> **Task goal**: Beginning with the opening line, restate the following material exactly, up through the line that contains "of an exact".

-*-*-

import Mathlib
import HarnessLib.Audit
import Summits.PneNP.PneNP.Theorems.PstarMenuLocality

/-!
# When is a literal constant on the slice?  Necessary conditions for admissible decorations (ROUND-24, O1; memo g26 §64)

FRONTIER range-avoidance ladder, rung F-N3, ROUND 24 (cell `pnp-ideate`, prover-2 memo `g26/O1-LOCALITY-g26.md` §64; typed targets
`PstarCoreBoundTargets.TerminalFive` / `TerminalPeelable` (p646951); restricted-model proof complexity — nothing here bears on `P` versus `NP`).

By `PstarMenuLocality.starSum_pinned` / `PstarMenuRelease.terminal_release` a decoration `(s, π)` (`π` far) of an exact certificate `(K₀; d₁, d₂)` is
admissible iff the literal `x_s` is CONSTANT on the slice `A = Sol(K₀) ∩ {d₁ = b₁}` (the planner's "A-constant column", p3 memo §14.69).  This file
gives the flip-based NECESSARY conditions, for any family `K` and first reader `Γ₁`:

* `solves_flip_of_partners_false`, `gval_flip_of_partners_false` — if at a point every PARTNER of `s` (the other AND variable of each output of `K` /
  monomial of `Γ₁` through `s`) is `0` and `s ∉ C₁`, then flipping `x_s` keeps `Sol(K)` and `Γ₁`;
* **`exists_partner_true_of_constant`** — hence if `x_s ≡ e` on `A`, every point of `A` has SOME partner of `s` equal to `1`;
* **`literal_true_of_private_constant`** — a PRIVATE AND variable `p` of a member `t ∈ K` (occurring nowhere else on the `Γ₁`-side) is constant on
  `A` only if its literal `s_t ≡ 1` on `A` ("a release on a private needs the member's literal pinned to 1");
* **`partners_of_shared_constant`** — a literal `s` shared by exactly one member `t ∈ K` (partner `p`) and one fold `o ∈ G₁` (partner `q`), `s ∉ C₁`,
  is constant on `A` only if `(x_p, x_q) ≠ (0, 0)` throughout `A` (the "value-1 one-block arc" of the block rule).
-/

set_option linter.dupNamespace false -- `Summit.PneNP.PneNP.…`: summit = sub-problem name (D-0017 single-conjunct layout)

open Finset Literature.Computability.Complexity
open Summit.PneNP.PneNP.Theorems.PstarFibrePolys (bit bit_injective)
open Summit.PneNP.PneNP.Theorems.PstarSALevel (varSet)
open Summit.PneNP.PneNP.Theorems.PstarCentreFree (vars_mem_varSet)
open Summit.PneNP.PneNP.Theorems.PstarGapPeeling (eval_pure eval_update_of_not_mem)
open Summit.PneNP.PneNP.Theorems.PstarGapOneAll (gval)
open Summit.PneNP.PneNP.Theorems.PstarMenuLocality (starSum bit_gval_flip)

namespace Summit.PneNP.PneNP.Theorems.PstarSliceConstancy

variable {n m : ℕ} {I : LocalMap 4 n m} {y : Fin m → Bool} {K : Finset (Fin m)} {w₁ : Finset (Fin n) × Finset (Fin m) × Bool} {s : Fin n}

/-- **Partners off ⇒ flipping `s` keeps the family.**  If `s` is no XOR variable of `K` and, at `x`, every output of `K` with `s` in an AND slot has
its other AND variable `0`, then `x` with `x_s` flipped solves the same outputs of `K`. -/
theorem solves_flip_of_partners_false (hI : I.IsPure xorAndPred) (hsX : ∀ j ∈ K, I.vars j 0 ≠ s ∧ I.vars j 1 ≠ s) {x : Fin n → Bool}
    (hpart : ∀ j ∈ K, (I.vars j 2 = s → x (I.vars j 3) = false) ∧ (I.vars j 3 = s → x (I.vars j 2) = false))
    (hx : ∀ j ∈ K, I.eval x j = y j) (b : Bool) : ∀ j ∈ K, I.eval (Function.update x s b) j = y j := by
  intro j hj
  have hpq : I.vars j 2 ≠ I.vars j 3 := fun e => absurd (hI.2 j e) (by decide)
  rw [← hx j hj, eval_pure I hI, eval_pure I hI, Function.update_of_ne (hsX j hj).1, Function.update_of_ne (hsX j hj).2]
  by_cases h2 : I.vars j 2 = s
  · have h3 : I.vars j 3 ≠ s := fun h => hpq (h2.trans h.symm)
    rw [Function.update_of_ne h3, (hpart j hj).1 h2, Bool.and_false, Bool.and_false]
  · by_cases h3 : I.vars j 3 = s
    · rw [Function.update_of_ne h2, (hpart j hj).2 h3, Bool.false_and, Bool.false_and]
    · rw [Function.update_of_ne h2, Function.update_of_ne h3]

/-- **Partners off ⇒ flipping `s` keeps the reader.**  If `s ∉ C` and, at `x`, every monomial of `G` through `s` has its partner `0`, then flipping
`x_s` does not move `gval C G`. -/
theorem gval_flip_of_partners_false (hI : I.IsPure xorAndPred) {C : Finset (Fin n)} {G : Finset (Fin m)} (hsC : s ∉ C) {x : Fin n → Bool}
    (hpart : ∀ g ∈ G, (I.vars g 2 = s → x (I.vars g 3) = false) ∧ (I.vars g 3 = s → x (I.vars g 2) = false)) :
    gval I C G (Function.update x s (!x s)) = gval I C G x := by
  apply bit_injective
  have h0 : starSum I G s x = 0 := by
    unfold PstarMenuLocality.starSum
    refine sum_eq_zero fun g hg => ?_
    by_cases h2 : I.vars g 2 = s
    · have h3 : I.vars g 3 ≠ s := fun h => absurd (h2.trans h.symm) fun e => absurd (hI.2 g e) (by decide)
      rw [if_pos h2, if_neg h3, (hpart g hg).1 h2]; simp [bit]
    · by_cases h3 : I.vars g 3 = s
      · rw [if_neg h2, if_pos h3, (hpart g hg).2 h3]; simp [bit]
      · rw [if_neg h2, if_neg h3, add_zero]
  rw [bit_gval_flip I hI, if_neg hsC, h0, add_zero, add_zero]

/-- **A-CONSTANT ⇒ SOME PARTNER IS ON, everywhere on the slice.**  If `x_s ≡ e` on `A = Sol(K) ∩ {Γ₁ = b₁}` (with `s` no XOR variable of `K`, `s ∉ C₁`),
then at every point of `A` some output of `K` or monomial of `Γ₁` through `s` has its partner equal to `1`. -/
theorem exists_partner_true_of_constant (hI : I.IsPure xorAndPred) (hsX : ∀ j ∈ K, I.vars j 0 ≠ s ∧ I.vars j 1 ≠ s) (hsC : s ∉ w₁.1) {e : Bool}
    (hconst : ∀ z : Fin n → Bool, (∀ j ∈ K, I.eval z j = y j) → gval I w₁.1 w₁.2.1 z = w₁.2.2 → z s = e)
    {x : Fin n → Bool} (hx : ∀ j ∈ K, I.eval x j = y j) (hx₁ : gval I w₁.1 w₁.2.1 x = w₁.2.2) :
    (∃ j ∈ K, (I.vars j 2 = s ∧ x (I.vars j 3) = true) ∨ (I.vars j 3 = s ∧ x (I.vars j 2) = true)) ∨
      ∃ g ∈ w₁.2.1, (I.vars g 2 = s ∧ x (I.vars g 3) = true) ∨ (I.vars g 3 = s ∧ x (I.vars g 2) = true) := by
  by_contra h
  push Not at h
  obtain ⟨hK, hG⟩ := h
  have hpartK : ∀ j ∈ K, (I.vars j 2 = s → x (I.vars j 3) = false) ∧ (I.vars j 3 = s → x (I.vars j 2) = false) := fun j hj =>
    ⟨fun h2 => by simpa using (hK j hj).1 h2, fun h3 => by simpa using (hK j hj).2 h3⟩
  have hpartG : ∀ g ∈ w₁.2.1, (I.vars g 2 = s → x (I.vars g 3) = false) ∧ (I.vars g 3 = s → x (I.vars g 2) = false) := fun g hg =>
    ⟨fun h2 => by simpa using (hG g hg).1 h2, fun h3 => by simpa using (hG g hg).2 h3⟩
  have hx' := solves_flip_of_partners_false hI hsX hpartK hx (!x s)
  have hx'₁ : gval I w₁.1 w₁.2.1 (Function.update x s (!x s)) = w₁.2.2 := by rw [gval_flip_of_partners_false hI hsC hpartG]; exact hx₁
  have e1 := hconst x hx hx₁
  have e2 := hconst _ hx' hx'₁
  rw [Function.update_self, e1] at e2
  revert e2; cases e <;> decide

/-- **A RELEASE ON A PRIVATE NEEDS THE LITERAL PINNED TO ONE.**  `t ∈ K` with AND slots `(s_t, p)` (either order); `p` occurs in no other output of
`K`, in no monomial of `Γ₁`, not in `C₁`, and is no XOR variable of `K`.  If `x_p ≡ e` on the slice then `x_{s_t} ≡ 1` on the slice. -/
theorem literal_true_of_private_constant (hI : I.IsPure xorAndPred) {t : Fin m} (ht : t ∈ K) {sₜ p : Fin n}
    (hslots : (I.vars t 2 = sₜ ∧ I.vars t 3 = p) ∨ (I.vars t 2 = p ∧ I.vars t 3 = sₜ)) (hpX : ∀ j ∈ K, I.vars j 0 ≠ p ∧ I.vars j 1 ≠ p)
    (hpK : ∀ j ∈ K, j ≠ t → I.vars j 2 ≠ p ∧ I.vars j 3 ≠ p) (hpC : p ∉ w₁.1) (hpG : ∀ g ∈ w₁.2.1, I.vars g 2 ≠ p ∧ I.vars g 3 ≠ p) {e : Bool}
    (hconst : ∀ z : Fin n → Bool, (∀ j ∈ K, I.eval z j = y j) → gval I w₁.1 w₁.2.1 z = w₁.2.2 → z p = e)
    {x : Fin n → Bool} (hx : ∀ j ∈ K, I.eval x j = y j) (hx₁ : gval I w₁.1 w₁.2.1 x = w₁.2.2) : x sₜ = true := by
  have hsp : sₜ ≠ p := by
    have h23 : I.vars t 2 ≠ I.vars t 3 := fun e => absurd (hI.2 t e) (by decide)
    rcases hslots with ⟨h2, h3⟩ | ⟨h2, h3⟩
    · rw [← h2, ← h3]; exact h23
    · rw [← h2, ← h3]; exact h23.symm
  rcases exists_partner_true_of_constant hI hpX hpC hconst hx hx₁ with ⟨j, hj, h⟩ | ⟨g, hg, h⟩
  · by_cases hjt : j = t
    · subst hjt
      rcases hslots with ⟨h2, h3⟩ | ⟨h2, h3⟩
      · rcases h with ⟨h2', _⟩ | ⟨_, hv⟩
        · exact absurd (h2.symm.trans h2') hsp
        · rw [h2] at hv; exact hv
      · rcases h with ⟨_, hv⟩ | ⟨h3', _⟩
        · rw [h3] at hv; exact hv
        · exact absurd (h3.symm.trans h3') hsp
    · rcases h with ⟨h2, -⟩ | ⟨h3, -⟩
      · exact absurd h2 (hpK j hj hjt).1
      · exact absurd h3 (hpK j hj hjt).2
  · rcases h with ⟨h2, -⟩ | ⟨h3, -⟩
    · exact absurd h2 (hpG g hg).1
    · exact absurd h3 (hpG g hg).2

/-- **A SHARED LITERAL IS PINNED ONLY BY A VALUE-ONE ARC.**  `s` is the AND variable shared by exactly one member `t ∈ K` (partner `p`) and exactly
one monomial `o` of `Γ₁` (partner `q`), `s ∉ C₁`, `s` no XOR variable of `K`.  If `x_s ≡ e` on the slice then `(x_p, x_q) ≠ (0, 0)` at every point of
the slice. -/
theorem partners_of_shared_constant (hI : I.IsPure xorAndPred) (hsX : ∀ j ∈ K, I.vars j 0 ≠ s ∧ I.vars j 1 ≠ s) (hsC : s ∉ w₁.1)
    {t o : Fin m} {p q : Fin n} (htK : ∀ j ∈ K, (I.vars j 2 = s ∨ I.vars j 3 = s) → j = t)
    (htslots : (I.vars t 2 = s ∧ I.vars t 3 = p) ∨ (I.vars t 2 = p ∧ I.vars t 3 = s))
    (hoG : ∀ g ∈ w₁.2.1, (I.vars g 2 = s ∨ I.vars g 3 = s) → g = o)
    (hoslots : (I.vars o 2 = s ∧ I.vars o 3 = q) ∨ (I.vars o 2 = q ∧ I.vars o 3 = s)) {e : Bool}
    (hconst : ∀ z : Fin n → Bool, (∀ j ∈ K, I.eval z j = y j) → gval I w₁.1 w₁.2.1 z = w₁.2.2 → z s = e)
    {x : Fin n → Bool} (hx : ∀ j ∈ K, I.eval x j = y j) (hx₁ : gval I w₁.1 w₁.2.1 x = w₁.2.2) : x p = true ∨ x q = true := by
  have hts : I.vars t 2 ≠ I.vars t 3 := fun e => absurd (hI.2 t e) (by decide)
  have hos : I.vars o 2 ≠ I.vars o 3 := fun e => absurd (hI.2 o e) (by decide)
  rcases exists_partner_true_of_constant hI hsX hsC hconst hx hx₁ with ⟨j, hj, h⟩ | ⟨g, hg, h⟩
  · have hjt : j = t := htK j hj (h.elim (fun h => Or.inl h.1) fun h => Or.inr h.1)
    subst hjt
    left
    rcases htslots with ⟨h2, h3⟩ | ⟨h2, h3⟩
    · rcases h with ⟨_, hv⟩ | ⟨h3', _⟩
      · rw [h3] at hv; exact hv
      · exact absurd (h2.trans h3'.symm) hts
    · rcases h with ⟨h2', _⟩ | ⟨_, hv⟩
      · exact absurd (h2'.trans h3.symm) hts
      · rw [h2] at hv; exact hv
  · have hgo : g = o := hoG g hg (h.elim (fun h => Or.inl h.1) fun h => Or.inr h.1)
    subst hgo
    right
    rcases hoslots with ⟨h2, h3⟩ | ⟨h2, h3⟩
    · rcases h with ⟨_, hv⟩ | ⟨h3', _⟩
      · rw [h3] at hv; exact hv
      · exact absurd (h2.trans h3'.symm) hos
    · rcases h with ⟨h2', _⟩ | ⟨_, hv⟩
      · exact absurd (h2'.trans h3.symm) hos
      · rw [h2] at hv; exact hv

end Summit.PneNP.PneNP.Theorems.PstarSliceConstancy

-*-*-

> **Task result**:
import Mathlib
import HarnessLib.Audit
import Summits.PneNP.PneNP.Theorems.PstarMenuLocality

/-!
# When is a literal constant on the slice?  Necessary conditions for admissible decorations (ROUND-24, O1; memo g26 §64)

FRONTIER range-avoidance ladder, rung F-N3, ROUND 24 (cell `pnp-ideate`, prover-2 memo `g26/O1-LOCALITY-g26.md` §64; typed targets
`PstarCoreBoundTargets.TerminalFive` / `TerminalPeelable` (p646951); restricted-model proof complexity — nothing here bears on `P` versus `NP`).

By `PstarMenuLocality.starSum_pinned` / `PstarMenuRelease.terminal_release` a decoration `(s, π)` (`π` far) of an exact certificate `(K₀; d₁, d₂)` is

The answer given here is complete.